Treading the Way of Zen
Treading the Way of Zen
The Autobiography of Tsuji Somei
MY FIRST VISIT TO A MONASTERY TO PRACTICE ZEN WAS IN the summer of 1925, when I was twenty-two and in my first year at the Tokyo University of Commerce [now the prestigious Hitotsubashi University—Tr.] I was one of a student group at the university who practiced Zen meditation, and every year our group joined similar ones from other universities to go to Engakuji in Kamakura for a week’s intensive instruction and training.
Furukawa Gyodo Roshi was then the abbot of the monastery, and at my first interview with him, he asked: “Why have you come here?”
I replied: “Because I can’t sleep well.”
He commented: “That’s because you bother yourself over idle thoughts even when you’re in bed,” and laughed.
I still recall this little scene vividly.
Sitting in the meditation posture for hours and hours, day and night, proved a hard task indeed: the pain in my legs was almost unbearable. Still, after the practice ended, I could sleep unusually well, and when I woke up the next day I thought to myself: “Last night I slept like a log.” In itself this was trivial, but the pleasure of this first sound sleep in many nights increased the pull to Zen.
During that first week I was impressed at the sight of the young monks working. To see them sweeping the extensive grounds with bamboo-twig brooms, in perfect silence and with full attention, put me in mind of the intensity of fencers practicing, and I felt a sort of reverence for them. It was also striking to see them walking rapidly, with their hands clasped over the breast and looking straight ahead.

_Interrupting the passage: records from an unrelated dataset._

import Summits.CriticalPhenomena.PercolationContinuityZ3.Theorems.PercNearOneGluingNoHeavyLowerTailKnQuestion8CoefficientwiseCoreClassDomLeafClusters
import HarnessLib

/-!
# KB-MIX: a mixed-level form of the core-class kernel that survives terminal leaves

Support file (`--supports stmt-CriticalPhenomena-4575`, closed), prover `prim-cplus-coupling` (gen 31).  No definitions, no notations, no named facts,
no sorries; standard axioms.  Memo `prim-cplus-coupling/A5-COUPLING-gen31.md` §1.  Companions `…CoreClassDom` (THEOREM KB-DOM), `…CoreClassDomLeaf`
(THEOREM LEAF), `…CoreClassKernelMixTransfer`, `…CoreClassKernelMixLeaf`, `…CoreClassKernelMixMain`.

Setting: a finite multigraph `ends : ι → Sym2 V`, middle graph `E` with terminals `a, b`; colourings `ω ⊆ E` (red) / `E ∖ ω` (blue);
`R_v(ω) = C_v(ω)`, `B_v(ω) = C_v(E ∖ ω)`, `P = R_a`, `Q = B_b`, `S = R_a ∪ R_b`, wall event `T = {b ∉ R_a} ∩ {b ∉ B_a}`, and `ℜ = {b ∈ R_a}`
(`a, b` red-joined; there `S = R_a = R_b`).

KB-MIX (the invariant; used only as an explicit inequality, never defined).  For test functions `h, k` and LEVELS `hᵃ, hᵇ ≤ h`, `kᵃ, kᵇ ≤ k`
(all monotone, nonnegative):
  `Σ_{ω ⊆ E : b ∉ R_a} h(S) k(S) + Σ_{ω ∈ T} (hᵃ(P) − hᵇ(Q)) (kᵃ(P) − kᵇ(Q)) ≥ 0`.                                                        (KB-MIX)
Compared with the core-class kernel (KB) the Harris supply is restricted OFF `ℜ` and the anti-term carries different levels on the `P`- and `Q`-sides —
exactly the two features the one-leaf step of THEOREM LEAF consumes and reproduces (memo §1).
* `Coefficientwise.kernelMix_pointwise` — the elementary inequality `w w' + u u' − v u' − u v' ≥ 0` for `0 ≤ u ≤ w`, `v ≤ w`, `0 ≤ u' ≤ w'`, `v' ≤ w'`.
* `Coefficientwise.coreClass_kernelMix_comm` — (KB-MIX) for `(E; b, a)` with the levels exchanged IS (KB-MIX) for `(E; a, b)` (colour swap on `T`).
* `Coefficientwise.coreClass_kernelMix_of_properDom` — a PROPER domination map of `(E; a, b)` (THEOREM LEAF's hypothesis) gives (KB-MIX) for all levels.
* `Coefficientwise.coreClass_kernel_nonneg_of_kernelMix` — (KB-MIX) at equal levels `hᵃ = hᵇ = f`, `kᵃ = kᵇ = g − g ∅` gives the core-class kernel
  `Σ_ω f(S)(g S − g ∅) + Σ_T [f(R_a)(g R_a − g B_b) + f(R_b)(g R_b − g B_a)] ≥ 0`, hence CW-PA on the core class (`…CoreClassKernelWrapper`).
The leaf step `(KB-MIX)(E; a, b) ⟹ (KB-MIX)(a′a + E; a′, b)` is `…CoreClassKernelMixLeaf`; with `_comm` it iterates at BOTH terminals, which THEOREM LEAF
(domination maps) could not: the seven taut two-terminal graphs on 8 vertices without a domination map (memo gen 30 §2.3, leaf–bundle–leaf) are covered.
[cite: KozmaNitzan2024, Questions 8–9 (§5.5 p. 36) (context: the Question-8 pocket covariance programme)]
-/

namespace Summit.CriticalPhenomena.PercolationContinuityZ3.Theorems
import Summits.Ventures.LatticeQCDFlow.Exactness.Phi4HMCFluctuationRelation
import Summits.Ventures.LatticeQCDFlow.Exactness.MetropolisLineEnergyBound
import HarnessLib

/-!
# The mean squared ACCEPTED change of the energy — and of the action — in one deterministic-proposal Metropolis step

HONEST FRAMING: exact (Metropolis-corrected) sampling algorithms for lattice gauge theory;
figures of merit are autocorrelation/cost numbers at stated couplings and volumes; no
continuum-physics claim.  (SCALAR calibration rung S0-A: not a gauge result.)

Venture `LatticeQCDFlow` (cell pub-lqcd), topic `Exactness`; FANOUT row 2 (`s0-phi4`, HMC arm: the
mechanism of CRITICAL SLOWING DOWN OF THE ACTION under HMC-type updates, typed).  NEW WORK of the
cell over the tree's involutive-Metropolis vocabulary (`involAccept`, `deltaH`,
`integral_involAccept_comp`, `creutz_integral`) and the one-line estimate
`MetropolisLineEnergyBound.accept_mul_sq_le` (`min(1, e^{−Δ}) Δ² ≤ 4e^{−2}(1 + e^{−Δ})`).  Nothing is
cited as a fact.  Printed counterpart of the FIRST estimate, NAMED ONLY: Caracciolo–Pelissetto–Sokal,
*A general limitation on Monte Carlo algorithms of Metropolis type*, Phys. Rev. Lett. 72 (1994) 179,
Proposition (`⟨(ΔH)²⟩ ≤ 8/e²` per Metropolis step, discrete state space, local or non-local
proposals); here it is the deterministic-proposal (phase-space) form.  The SECOND estimate — the
action moves only through the energy violation and the exchange with the kinetic energy, so its mean
squared accepted change per update is bounded by `16/e²` plus `8×` the equilibrium variance of the
kinetic energy, WHATEVER the proposal map — is the cell's composition (presearch: corpus hybrid /
vector, galaxy `star all`: no printed statement found; Kennedy–Pendleton 2001 treat the free field
mode by mode).

## Setting

A measurable space `X` with a measure `μ` ("phase space", Lebesgue), an energy `H : X → ℝ`, a
proposal map `Ψ : X → X` that is a measurable `μ`-preserving INVOLUTION (flip ∘ any reversible
volume-preserving integrator, any step size and length — or the exact Hamiltonian flow), the
Metropolis test `a = involAccept H Ψ = min(1, e^{−ΔH})`, `ΔH = deltaH H Ψ = H∘Ψ − H`.

## What is proved

* `involAccept_mul_deltaH_sq_le` — pointwise `a (ΔH)² ≤ 4e^{−2}(1 + e^{−ΔH})`;
* **`integral_involAccept_mul_deltaH_sq_le`** — `∫ a (ΔH)² e^{−H} ≤ 8e^{−2} ∫ e^{−H}` (CPS on phase
  space: `∫ e^{−ΔH} e^{−H} = ∫ e^{−H}` is Creutz's identity);
* **`integral_involAccept_mul_comp_le`** — ACCEPTED-ENDPOINT DOMINATION: for `G ≥ 0`,
  `∫ a (G∘Ψ) e^{−H} = ∫ a G e^{−H} ≤ ∫ G e^{−H}` (what is found at the accepted endpoint is, in
  equilibrium, distributed no worse than at the start);
* `sq_sub_le_of_split` — the pointwise algebra `a (f∘Ψ − f)² ≤ 2 a(ΔH)² + 4 a((K∘Ψ) − c)² + 4 (K − c)²`
  when `H = S + K` and `f` moves no more than `S`;
* **`integral_involAccept_mul_sq_sub_le_of_kinetic`** — for `H = S + K` pointwise, every `f` with
  `|f(Ψ z) − f(z)| ≤ |S(Ψ z) − S(z)|` and every constant `c`:
  `∫ a (f∘Ψ − f)² e^{−H} ≤ 16e^{−2} ∫ e^{−H} + 8 ∫ (K − c)² e^{−H}`.

The lattice assembly (Gaussian momenta: `∫ (K − V/2)² = (V/2)·Z`, hence the floor
`τ_int,traj(f(S)) ≥ Var(f(S))/(2V + 8/e²) − ½` for row 2's HMC) is
`Exactness/Phi4HMCActionCSD.lean`.  NOT CLAIMED: anything about partial momentum refreshment
(GHMC), which is not an instance of this setting.
-/

namespace Summit.Ventures.LatticeQCDFlow.Exactness

open Real MeasureTheory Filter

section General

variable {X : Type*} [MeasurableSpace X] {μ : Measure X}

omit [MeasurableSpace X] in
/-- **Pointwise CPS bound for a deterministic proposal**: the Metropolis-weighted squared energy
violation obeys `a(z) (H(Ψ z) − H(z))² ≤ 4e^{−2} (1 + e^{−ΔH(z)})`. -/
theorem involAccept_mul_deltaH_sq_le (H : X → ℝ) (Ψ : X → X) (z : X) :
    involAccept H Ψ z * (H (Ψ z) - H z) ^ 2
      ≤ 4 * Real.exp (-2) * (1 + Real.exp (-deltaH H Ψ z)) := by
  rw [involAccept_eq_min_exp_neg_deltaH]
  exact accept_mul_sq_le (deltaH H Ψ z)

/-- `e^{−H∘Ψ}` is integrable when `e^{−H}` is (measure preservation), written as `e^{−ΔH} e^{−H}`. -/
theorem integrable_exp_neg_deltaH_mul {H : X → ℝ} {Ψ : X → X}
    (hΨμ : MeasurePreserving Ψ μ μ) (hw : Integrable (fun z => Real.exp (-H z)) μ) :
    Integrable (fun z => Real.exp (-deltaH H Ψ z) * Real.exp (-H z)) μ := by
  have h : Integrable (fun z => Real.exp (-H (Ψ z))) μ :=
    (hΨμ.integrable_comp hw.aestronglyMeasurable).mpr hw
  exact h.congr (Eventually.of_forall fun z => (exp_neg_deltaH_mul_exp_neg H Ψ z).symm)

/-- The Metropolis-weighted squared energy violation `a (ΔH)² e^{−H}` is integrable when `e^{−H}` is. -/
theorem integrable_involAccept_mul_deltaH_sq {H : X → ℝ} {Ψ : X → X} (hH : Measurable H)
    (hΨm : Measurable Ψ) (hΨμ : MeasurePreserving Ψ μ μ)
    (hw : Integrable (fun z => Real.exp (-H z)) μ) :
    Integrable (fun z => involAccept H Ψ z * (H (Ψ z) - H z) ^ 2 * Real.exp (-H z)) μ := by
  have hR : Integrable (fun z => 4 * Real.exp (-2)
      * (Real.exp (-H z) + Real.exp (-deltaH H Ψ z) * Real.exp (-H z))) μ :=
    (hw.add (integrable_exp_neg_deltaH_mul hΨμ hw)).const_mul _
  refine Integrable.mono' hR
    ((((measurable_involAccept hH hΨm).mul (((hH.comp hΨm).sub hH).pow_const 2)).mul
      (Real.measurable_exp.comp hH.neg)).aestronglyMeasurable) (Eventually.of_forall fun z => ?_)
  have ha0 := involAccept_nonneg H Ψ z
  have hw0 : 0 ≤ Real.exp (-H z) := (Real.exp_pos _).le
  rw [Real.norm_eq_abs, abs_of_nonneg (mul_nonneg (mul_nonneg ha0 (sq_nonneg _)) hw0)]
  have h := mul_le_mul_of_nonneg_right (involAccept_mul_deltaH_sq_le H Ψ z) hw0
  calc involAccept H Ψ z * (H (Ψ z) - H z) ^ 2 * Real.exp (-H z)
      ≤ 4 * Real.exp (-2) * (1 + Real.exp (-deltaH H Ψ z)) * Real.exp (-H z) := h
    _ = 4 * Real.exp (-2) * (Real.exp (-H z) + Real.exp (-deltaH H Ψ z) * Real.exp (-H z)) := by
        ring

/-- **THE MEAN SQUARED ACCEPTED ENERGY VIOLATION IS AT MOST `8/e²` (Caracciolo–Pelissetto–Sokal, on
phase space).**  `Ψ` a measurable `μ`-preserving involution, `H` measurable with `e^{−H}` integrable:
`∫ a (H∘Ψ − H)² e^{−H} dμ ≤ 8e^{−2} ∫ e^{−H} dμ`. -/
theorem integral_involAccept_mul_deltaH_sq_le {H : X → ℝ} {Ψ : X → X}
    (hΨm : Measurable Ψ) (hΨi : Function.Involutive Ψ) (hΨμ : MeasurePreserving Ψ μ μ)
    (hw : Integrable (fun z => Real.exp (-H z)) μ) :
    ∫ z, involAccept H Ψ z * (H (Ψ z) - H z) ^ 2 * Real.exp (-H z) ∂μ
      ≤ 8 * Real.exp (-2) * ∫ z, Real.exp (-H z) ∂μ := by
  have hwΨ := integrable_exp_neg_deltaH_mul (H := H) hΨμ hw
  have hR : Integrable (fun z => 4 * Real.exp (-2)
      * (Real.exp (-H z) + Real.exp (-deltaH H Ψ z) * Real.exp (-H z))) μ :=
    (hw.add hwΨ).const_mul _
  have hmono : ∫ z, involAccept H Ψ z * (H (Ψ z) - H z) ^ 2 * Real.exp (-H z) ∂μ
      ≤ ∫ z, 4 * Real.exp (-2)
          * (Real.exp (-H z) + Real.exp (-deltaH H Ψ z) * Real.exp (-H z)) ∂μ := by
    refine integral_mono_of_nonneg (Eventually.of_forall fun z => ?_) hR
      (Eventually.of_forall fun z => ?_)
    · exact mul_nonneg (mul_nonneg (involAccept_nonneg H Ψ z) (sq_nonneg _)) (Real.exp_pos _).le
    · have hw0 : 0 ≤ Real.exp (-H z) := (Real.exp_pos _).le
      have h := mul_le_mul_of_nonneg_right (involAccept_mul_deltaH_sq_le H Ψ z) hw0
      calc involAccept H Ψ z * (H (Ψ z) - H z) ^ 2 * Real.exp (-H z)
          ≤ 4 * Real.exp (-2) * (1 + Real.exp (-deltaH H Ψ z)) * Real.exp (-H z) := h
        _ = 4 * Real.exp (-2) * (Real.exp (-H z) + Real.exp (-deltaH H Ψ z) * Real.exp (-H z)) := by
            ring
  rw [integral_const_mul, integral_add hw hwΨ, creutz_integral hΨm hΨi hΨμ] at hmono
  linarith

/-- **ACCEPTED-ENDPOINT DOMINATION.**  For a measurable `μ`-preserving involution `Ψ` and every
`G ≥ 0` with `G e^{−H}` integrable: `∫ a(z) G(Ψ z) e^{−H z} dμ ≤ ∫ G e^{−H} dμ` — the law of an
observable read at the ACCEPTED endpoint of the move is dominated by the equilibrium law (the
identity `∫ a (G∘Ψ) e^{−H} = ∫ a G e^{−H}` is `integral_involAccept_comp`; then `a ≤ 1`). -/
theorem integral_involAccept_mul_comp_le {H : X → ℝ} {Ψ : X → X} (hΨm : Measurable Ψ)
    (hΨi : Function.Involutive Ψ) (hΨμ : MeasurePreserving Ψ μ μ) {G : X → ℝ}
    (hG0 : ∀ z, 0 ≤ G z) (hGw : Integrable (fun z => G z * Real.exp (-H z)) μ) :
    ∫ z, involAccept H Ψ z * G (Ψ z) * Real.exp (-H z) ∂μ ≤ ∫ z, G z * Real.exp (-H z) ∂μ := by
  rw [integral_involAccept_comp hΨm hΨi hΨμ G]
  refine integral_mono_of_nonneg (Eventually.of_forall fun z => ?_) hGw
    (Eventually.of_forall fun z => ?_)
  · exact mul_nonneg (mul_nonneg (involAccept_nonneg H Ψ z) (hG0 z)) (Real.exp_pos _).le
  · have h1 := involAccept_le_one H Ψ z
    have h0 : 0 ≤ G z * Real.exp (-H z) := mul_nonneg (hG0 z) (Real.exp_pos _).le
    calc involAccept H Ψ z * G z * Real.exp (-H z)
        = involAccept H Ψ z * (G z * Real.exp (-H z)) := by ring
      _ ≤ 1 * (G z * Real.exp (-H z)) := mul_le_mul_of_nonneg_right h1 h0
      _ = G z * Real.exp (-H z) := one_mul _

omit [MeasurableSpace X] in
/-- **The pointwise algebra of the kinetic exchange.**  If `H = S + K` pointwise and `f` moves no
more than `S` along the proposal (`|f(Ψ z) − f(z)| ≤ |S(Ψ z) − S(z)|`), then for every constant `c`
`a (f∘Ψ − f)² ≤ 2 a (ΔH)² + 4 a ((K∘Ψ) − c)² + 4 (K − c)²`
(`ΔS = ΔH − ΔK`, two Cauchy splits, `a ≤ 1` on the last term). -/
theorem sq_sub_le_of_split {H S K : X → ℝ} (Ψ : X → X) (hsplit : ∀ z, H z = S z + K z)
    {f : X → ℝ} (hfS : ∀ z, |f (Ψ z) - f z| ≤ |S (Ψ z) - S z|) (c : ℝ) (z : X) :
    involAccept H Ψ z * (f (Ψ z) - f z) ^ 2
      ≤ 2 * (involAccept H Ψ z * (H (Ψ z) - H z) ^ 2)
        + 4 * (involAccept H Ψ z * (K (Ψ z) - c) ^ 2) + 4 * (K z - c) ^ 2 := by
  have ha0 := involAccept_nonneg H Ψ z
  have ha1 := involAccept_le_one H Ψ z
  have hf2 : (f (Ψ z) - f z) ^ 2 ≤ (S (Ψ z) - S z) ^ 2 := by
    rw [← sq_abs, ← sq_abs (S (Ψ z) - S z)]
    exact pow_le_pow_left₀ (abs_nonneg _) (hfS z) 2
  have hS : S (Ψ z) - S z = (H (Ψ z) - H z) - ((K (Ψ z) - c) - (K z - c)) := by
    rw [hsplit (Ψ z), hsplit z]
    ring
  have hsq : (S (Ψ z) - S z) ^ 2
      ≤ 2 * (H (Ψ z) - H z) ^ 2 + 4 * (K (Ψ z) - c) ^ 2 + 4 * (K z - c) ^ 2 := by
    rw [hS]
    nlinarith [sq_nonneg ((H (Ψ z) - H z) + ((K (Ψ z) - c) - (K z - c))),
      sq_nonneg ((K (Ψ z) - c) + (K z - c))]
  have h1 : involAccept H Ψ z * (f (Ψ z) - f z) ^ 2
      ≤ involAccept H Ψ z * (2 * (H (Ψ z) - H z) ^ 2 + 4 * (K (Ψ z) - c) ^ 2 + 4 * (K z - c) ^ 2) :=
    mul_le_mul_of_nonneg_left (hf2.trans hsq) ha0
  have h2 : involAccept H Ψ z * (4 * (K z - c) ^ 2) ≤ 1 * (4 * (K z - c) ^ 2) :=
    mul_le_mul_of_nonneg_right ha1 (by positivity)
  nlinarith [h1, h2]

/-- **THE MEAN SQUARED ACCEPTED CHANGE OF THE ACTION UNDER A KINETIC-EXCHANGE UPDATE.**  `Ψ` a
measurable `μ`-preserving involution; `H = S + K` pointwise with `H`, `K` measurable, `e^{−H}` and
`(K − c)² e^{−H}` integrable; `f` any observable moving no more than `S` along `Ψ`.  Then
`∫ a (f∘Ψ − f)² e^{−H} dμ ≤ 16e^{−2} ∫ e^{−H} dμ + 8 ∫ (K − c)² e^{−H} dμ`:
the action changes by the energy violation (`≤ 8/e²` in mean square, CPS) plus the change of the
kinetic energy, whose accepted-endpoint law is dominated by equilibrium. -/
theorem integral_involAccept_mul_sq_sub_le_of_kinetic {H S K : X → ℝ} {Ψ : X → X}
    (hH : Measurable H) (hK : Measurable K) (hΨm : Measurable Ψ) (hΨi : Function.Involutive Ψ)
    (hΨμ : MeasurePreserving Ψ μ μ) (hsplit : ∀ z, H z = S z + K z)
    (hw : Integrable (fun z => Real.exp (-H z)) μ) (c : ℝ)
    (hKw : Integrable (fun z => (K z - c) ^ 2 * Real.exp (-H z)) μ)
    {f : X → ℝ} (hfS : ∀ z, |f (Ψ z) - f z| ≤ |S (Ψ z) - S z|) :
    ∫ z, involAccept H Ψ z * (f (Ψ z) - f z) ^ 2 * Real.exp (-H z) ∂μ
      ≤ 16 * Real.exp (-2) * (∫ z, Real.exp (-H z) ∂μ)
        + 8 * ∫ z, (K z - c) ^ 2 * Real.exp (-H z) ∂μ := by
  set G : X → ℝ := fun z => (K z - c) ^ 2 with hG
  have hG0 : ∀ z, 0 ≤ G z := fun z => sq_nonneg _
  have hGm : Measurable G := (hK.sub measurable_const).pow_const 2
  -- the three integrable pieces of the majorant
  have hI1 := integrable_involAccept_mul_deltaH_sq hH hΨm hΨμ hw
  have hI2 : Integrable (fun z => involAccept H Ψ z * G (Ψ z) * Real.exp (-H z)) μ :=
    integrable_involAccept_comp_mul hH hΨm hΨμ hGm hKw
  have hI3 : Integrable (fun z => G z * Real.exp (-H z)) μ := hKw
  have h12 : Integrable (fun z => 2 * (involAccept H Ψ z * (H (Ψ z) - H z) ^ 2 * Real.exp (-H z))
      + 4 * (involAccept H Ψ z * G (Ψ z) * Real.exp (-H z))) μ :=
    (hI1.const_mul 2).add (hI2.const_mul 4)
  have hR : Integrable (fun z => 2 * (involAccept H Ψ z * (H (Ψ z) - H z) ^ 2 * Real.exp (-H z))
      + 4 * (involAccept H Ψ z * G (Ψ z) * Real.exp (-H z)) + 4 * (G z * Real.exp (-H z))) μ :=
    h12.add (hI3.const_mul 4)
  have hmono : ∫ z, involAccept H Ψ z * (f (Ψ z) - f z) ^ 2 * Real.exp (-H z) ∂μ
      ≤ ∫ z, (2 * (involAccept H Ψ z * (H (Ψ z) - H z) ^ 2 * Real.exp (-H z))
          + 4 * (involAccept H Ψ z * G (Ψ z) * Real.exp (-H z)) + 4 * (G z * Real.exp (-H z))) ∂μ := by
    refine integral_mono_of_nonneg (Eventually.of_forall fun z => ?_) hR
      (Eventually.of_forall fun z => ?_)
    · exact mul_nonneg (mul_nonneg (involAccept_nonneg H Ψ z) (sq_nonneg _)) (Real.exp_pos _).le
    · have hw0 : 0 ≤ Real.exp (-H z) := (Real.exp_pos _).le
      have h := mul_le_mul_of_nonneg_right (sq_sub_le_of_split Ψ hsplit hfS c z) hw0
      simp only [hG]
      calc involAccept H Ψ z * (f (Ψ z) - f z) ^ 2 * Real.exp (-H z)
          ≤ (2 * (involAccept H Ψ z * (H (Ψ z) - H z) ^ 2)
              + 4 * (involAccept H Ψ z * (K (Ψ z) - c) ^ 2) + 4 * (K z - c) ^ 2) * Real.exp (-H z) := h
        _ = 2 * (involAccept H Ψ z * (H (Ψ z) - H z) ^ 2 * Real.exp (-H z))
              + 4 * (involAccept H Ψ z * (K (Ψ z) - c) ^ 2 * Real.exp (-H z))
              + 4 * ((K z - c) ^ 2 * Real.exp (-H z)) := by ring
  have hsplitI : ∫ z, (2 * (involAccept H Ψ z * (H (Ψ z) - H z) ^ 2 * Real.exp (-H z))
          + 4 * (involAccept H Ψ z * G (Ψ z) * Real.exp (-H z)) + 4 * (G z * Real.exp (-H z))) ∂μ
      = 2 * (∫ z, involAccept H Ψ z * (H (Ψ z) - H z) ^ 2 * Real.exp (-H z) ∂μ)
        + 4 * (∫ z, involAccept H Ψ z * G (Ψ z) * Real.exp (-H z) ∂μ)
        + 4 * ∫ z, G z * Real.exp (-H z) ∂μ := by
    rw [integral_add h12 (hI3.const_mul 4), integral_add (hI1.const_mul 2) (hI2.const_mul 4),
      integral_const_mul, integral_const_mul, integral_const_mul]
  rw [hsplitI] at hmono
  have hA := integral_involAccept_mul_deltaH_sq_le hΨm hΨi hΨμ hw
  have hB := integral_involAccept_mul_comp_le (H := H) hΨm hΨi hΨμ hG0 hI3
  simp only [hG] at hmono hB
  linarith [hmono, hA, hB]

end General

end Summit.Ventures.LatticeQCDFlow.Exactness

In the early morning we followed them in ladling a little cold water with a dipper, from the large common basin into the hollow of one hand, to wash the face. Again, when the slippers were taken off before entering the meditation hall, they had to be set down perfecdy aligned, with the toes pointing outward so that the owner could smoothly slip the feet into them when leaving.
While keeping up my studies of social problems, I did not drop my interest in religion. Sometimes I went to Kamakura to have an interview with Master Gyodo, and I also attended lectures by other Zen masters in Tokyo itself. In those days I could make nothing of them, or even of those by Master Gyodo, and had a private impression of the croaking of frogs. But I was deeply impressed by his character and, when something important came up, I often went to him for advice.
I remember that once I was puzzling over the inconsistency between my profession as an accountant in a commercial firm and my religious aspirations; I had nearly decided to enter some other career. I.went to the Roshi and told him what I was proposing to do. He listened in silence to all that I had to say, and then curtly remarked: “This is just your vanity.” It was like a great blow with a staff, crushing my deeply considered decision. Afterward I gradually came to realize that he was right.
One day I found myself in the guest room for an interview with the Roshi along with one other visitor, an elderly man. There was no difference at all in the Master’s attitude to him, and to the obscure young man that I was. Later on I asked who the old man had been, and discovered that he was a millionaire named Machida, who used to invite Master Gyodo to take monthly Zen sessions at his mansion. I was deeply impressed by the perfect equality with which the Roshi had treated the two of us.
For a hundred days after my wife’s death I chanted sutras, and repeated the invocation for a considerable time morning and evening. My three little children often kept company with me during these practices. Often at night I lay in bed with my arms stretched out to each side so that my children could hold my hands while falling asleep.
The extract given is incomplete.